Interpretive Summary: Drought is one of the major constraints for the peanut production worldwide and lack of legitimate understanding towards molecular mechanisms prevent the accelerated genetic improvement. In this study, composite analysis of phenotyping, physio-biochemical and transcriptome investigations decipher the underlying drought stress responsive mechanisms in peanut. Multi-season (2013 - 2015) phenotyping of 10 genotypes under water deficit irrigation (WDI) revealed C76 -16 (C-76) as best performing under WDI while Valencia (Val-C) as least. Further, RNA-seq in both genotypes deciphers the transcriptome changes under WDI. About 369 million raw reads were generated from four different libraries constructed from fully irrigated (FI) and WDI samples, out of which 329 (90.2%) filtered reads were mapped to the peanut genome. Analysis revealed the differential expression of 4508 genes, 1554 transcription factors and 514 SNPs/Indels. Further, comparative analysis revealed the expression of osmoprotectant genes like proline iminopeptidase, peroxidase, abscisic acid 8- hydroxylase and other genes like lipid transfer, and photosystem II D2 in C-76 reflecting its basal and integral tolerance mechanism. This study not only understand the response of genotypes to WDI, but also identified genes and SNPs could be deployed in development of molecular markers for drought response selection of genotypes through marker-assisted breeding.
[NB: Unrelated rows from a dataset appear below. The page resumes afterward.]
/-
Copyright: literature formalisation for the harness. Statements follow the cited text.
-/
import Literature.AlgebraicGeometry.CossartPiltant200819.LatticeMoves2008
import Literature.AlgebraicGeometry.CossartPiltant200819.LatticeEuclid2008
import Mathlib.Data.Fintype.Lattice
import HarnessLib

/-!
# Cossart–Piltant I (2008), Lemma 9.4 — the lattice step holds for every `d ≥ 3`

V. Cossart, O. Piltant, *Resolution of singularities of threefolds in positive characteristic I*,
J. Algebra 320 (2008) 1051–1082 [CossartPiltant2008]; manuscript hal-00139124 ("HAL"), proof
of Lemma 9.4 (journal Lemma 9.2), p. 30, l. 23–31: the basis `(v₁, v₂, v₃)` with properties
(a)(b)(c), i.e. `CP2008.LatticeABC 3 l t w` (`TameDescent2008`). Third of three files
(`LatticeMoves2008`, `LatticeEuclid2008`, this file). MAIN RESULT:

* `latticeABC_of_three_le : 3 ≤ d → LatticeABC d l t w` for every prime `l`, every nonzero
  character vector `t : Fin d → ℤ/l` and every weight vector `w` with all `wⱼ > 0` (the values
  `W(xⱼ)` of a rank-one valuation on regular parameters are positive reals).

Together with `not_latticeABC_two_five` (`d = 2`: FALSE) this makes the dimension-dependence of
the printed "by elementary linear algebra" a kernel-checked dichotomy: the assertion fails in
two variables and holds from three variables on; the proof below USES a third variable (as a
reservoir coin), and `not_latticeABC_two_five` shows that some use of `d ≥ 3` is unavoidable.
(No compatibility hypothesis between `t` and `w` is needed; for commensurable weights the
statement holds in every dimension, `latticeABC_of_commensurable`.)

PROOF (reading notes to HAL p. 30, l. 23–31; all of it kernel-checked below). If no two weights
have irrational ratio the weights are commensurable (`LatticeMoves2008`). Otherwise relabel so
that `w₀/w₁ ∉ ℚ` and run the Euclidean algorithm on the coins of rows `0, 1` (`erem`, `equot`,
`echar`: remainders, quotients, charges; `stage`: the state after `m` steps is admissible, by the
legal moves of `LatticeMoves2008`). The remainders decrease to `0` (`erem_small`), so at all late
stages the two running coins are below `wⱼ/(l−1)` for every `j` and below `w₂/B(l)` for the
budget constant `B(l) = ((l−1)²+1)(l−1)^{2l+2}`. DICHOTOMY: either some late stage has a zero
charge among the two running rows or a quotient `≥ l − 1` — then one of the finishing criteria
applies at once (`main012`, four cases) —, or from some late stage `N` on both running charges
are nonzero and all quotients are `≤ l − 2` ("bounded tail"). In the latter case (`reservoir`)
let `x > x'` be the running coins at stage `N`, `θ = x/x'`, and let `m` be least with
`r_{N+2+m} ≤ x'/(l−1)`; writing `r_{N+2+m} = A x + B x'` with the local Euclid coefficients
(`lA`, `lB`, `erem_eq_lin` of `LatticeEuclid2008`) one has `A ≠ 0` (`lA_ne_zero`),
`|A| ≤ (l−1)^{m+2} ≤ (l−1)^{2l+2}` (`abs_lA_le`, bounded tail) and `|A| θ ≡ ±δ (mod ℤ)` with
`δ = r_{N+2+m}/x' ∈ ((l−1)⁻², (l−1)⁻¹]`
(minimality of `m` and the bounded tail). Stepping the reservoir coin `X = w₂` down by `|A|·x`
at a time moves `X/x' (mod 1)` by `∓δ` at a time, so after `j ≤ δ⁻¹ + 1 < (l−1)² + 1` such steps
and one reduction modulo `x'` the reservoir coin becomes `y ∈ (0, x'/(l−1)]`
(`exists_fract_mem`, an elementary covering statement — no continued-fraction theory and no
Dirichlet principle is used); the budget `j |A| x ≤ B(l) x ≤ X` makes these moves legal. If the
new charge of row `2` is nonzero, row `2` is dominant; if it is zero, row `2` is a small neutral
coin next to the charged row `1` (`Adm.abc_of_neutral`). ∎

Cell record: pub-hironaka GAPS §GA G7-A21.L / F2-(ii) (there a paper proof via continued
fractions under a compatibility hypothesis; the present proof is different and hypothesis-free).
No statement of [CossartPiltant2008] is contradicted by anything in this file: it SUPPORTS the
printed Lemma 9.4 at this step, in the dimension where the paper uses it.

## Sources

* V. Cossart, O. Piltant, J. Algebra 320 (2008), Lemma 9.2 = HAL hal-00139124 Lemma 9.4, proof,
  p. 30, l. 23–31. [CossartPiltant2008]
-/

noncomputable section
Technical Abstract: Drought is one of the main constraints in peanut production in West Texas and eastern New Mexico regions due to the depletion of groundwater. A multi-seasonal phenotypic analysis of 10 peanut genotypes revealed C76-16 (C-76) and Valencia-C (Val-C) as the best and poor performers under deficit irrigation (DI) in West Texas, respectively. In order to decipher transcriptome changes under DI, RNA-seq was performed in C-76 and Val-C. Approximately 369 million raw reads were generated from 12 different libraries of two genotypes subjected to fully irrigated (FI) and DI conditions, of which ~329 million (90.2%) filtered reads were mapped to the diploid ancestors of peanut. The transcriptome analysis detected 4,508 differentially expressed genes (DEGs), 1554 genes encoding transcription factors (TFs) and a total of 514 single nucleotide polymorphisms (SNPs) among the identified DEGs. The comparative analysis between the two genotypes revealed higher and integral tolerance in C-76 through activation of key genes involved in ABA and sucrose metabolic pathways. Interestingly, one SNP from the gene coding F-box protein (Araip.3WN1Q) and another SNP from gene coding for the lipid transfer protein (Aradu.03ENG) showed polymorphism in selected contrasting genotypes. These SNPs after further validation may be useful for performing early generation selection for selecting drought-responsive genotypes.